→ Task prompt
Using the data that follows, state the number of lines holding the word "brick", and give no other output.

→ Data for processing
::::
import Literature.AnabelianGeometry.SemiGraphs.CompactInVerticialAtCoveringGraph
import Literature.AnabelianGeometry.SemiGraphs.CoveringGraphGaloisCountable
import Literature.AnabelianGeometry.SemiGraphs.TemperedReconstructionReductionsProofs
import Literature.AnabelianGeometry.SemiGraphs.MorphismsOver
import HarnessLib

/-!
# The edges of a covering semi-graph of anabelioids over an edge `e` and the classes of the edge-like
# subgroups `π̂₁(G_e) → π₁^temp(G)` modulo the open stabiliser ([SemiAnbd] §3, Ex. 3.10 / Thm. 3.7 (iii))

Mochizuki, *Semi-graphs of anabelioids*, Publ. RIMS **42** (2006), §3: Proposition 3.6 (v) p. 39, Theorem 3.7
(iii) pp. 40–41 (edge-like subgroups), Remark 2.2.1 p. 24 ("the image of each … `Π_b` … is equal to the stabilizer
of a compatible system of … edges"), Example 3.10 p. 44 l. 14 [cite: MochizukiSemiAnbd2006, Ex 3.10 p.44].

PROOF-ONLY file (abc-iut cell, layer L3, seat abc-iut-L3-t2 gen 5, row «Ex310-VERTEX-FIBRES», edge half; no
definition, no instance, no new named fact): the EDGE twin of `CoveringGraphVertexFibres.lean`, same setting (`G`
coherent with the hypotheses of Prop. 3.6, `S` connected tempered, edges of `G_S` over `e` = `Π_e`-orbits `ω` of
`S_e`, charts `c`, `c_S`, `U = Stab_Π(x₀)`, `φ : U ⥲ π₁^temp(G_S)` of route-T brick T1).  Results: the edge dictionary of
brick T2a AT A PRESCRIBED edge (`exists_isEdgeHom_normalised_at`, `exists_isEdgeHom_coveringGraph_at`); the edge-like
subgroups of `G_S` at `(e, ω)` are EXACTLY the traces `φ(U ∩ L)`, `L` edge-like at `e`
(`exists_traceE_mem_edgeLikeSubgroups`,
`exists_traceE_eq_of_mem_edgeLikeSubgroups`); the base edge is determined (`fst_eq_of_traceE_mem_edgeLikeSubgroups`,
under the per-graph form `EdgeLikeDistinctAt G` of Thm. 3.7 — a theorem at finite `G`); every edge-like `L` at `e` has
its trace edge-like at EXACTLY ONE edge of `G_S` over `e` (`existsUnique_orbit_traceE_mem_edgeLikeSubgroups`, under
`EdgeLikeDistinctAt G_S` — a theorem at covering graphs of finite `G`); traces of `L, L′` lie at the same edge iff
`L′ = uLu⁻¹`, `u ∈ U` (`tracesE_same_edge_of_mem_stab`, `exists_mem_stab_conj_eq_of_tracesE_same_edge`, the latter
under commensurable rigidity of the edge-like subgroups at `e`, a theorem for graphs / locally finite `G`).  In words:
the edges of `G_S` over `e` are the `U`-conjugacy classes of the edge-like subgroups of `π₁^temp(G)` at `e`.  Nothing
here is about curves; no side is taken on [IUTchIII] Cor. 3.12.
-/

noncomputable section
::::
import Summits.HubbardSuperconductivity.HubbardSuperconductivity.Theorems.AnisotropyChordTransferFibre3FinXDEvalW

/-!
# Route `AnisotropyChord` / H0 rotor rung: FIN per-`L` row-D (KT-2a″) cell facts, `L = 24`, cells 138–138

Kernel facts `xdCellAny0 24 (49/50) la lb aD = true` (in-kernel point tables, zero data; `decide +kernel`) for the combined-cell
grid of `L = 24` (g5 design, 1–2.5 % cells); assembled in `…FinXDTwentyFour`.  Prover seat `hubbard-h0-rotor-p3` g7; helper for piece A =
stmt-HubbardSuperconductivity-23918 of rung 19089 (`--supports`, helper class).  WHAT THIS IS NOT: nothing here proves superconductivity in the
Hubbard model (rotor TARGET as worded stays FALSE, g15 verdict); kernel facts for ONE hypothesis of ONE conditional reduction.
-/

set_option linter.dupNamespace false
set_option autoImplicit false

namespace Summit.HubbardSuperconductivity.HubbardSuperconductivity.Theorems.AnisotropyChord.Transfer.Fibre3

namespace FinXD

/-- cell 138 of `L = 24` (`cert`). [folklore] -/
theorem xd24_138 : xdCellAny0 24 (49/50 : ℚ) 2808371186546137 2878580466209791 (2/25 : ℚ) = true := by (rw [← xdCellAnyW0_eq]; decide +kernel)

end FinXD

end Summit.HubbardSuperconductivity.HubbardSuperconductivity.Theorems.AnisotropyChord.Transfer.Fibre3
::::
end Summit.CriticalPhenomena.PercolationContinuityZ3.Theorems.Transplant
::::
→ Completed task
2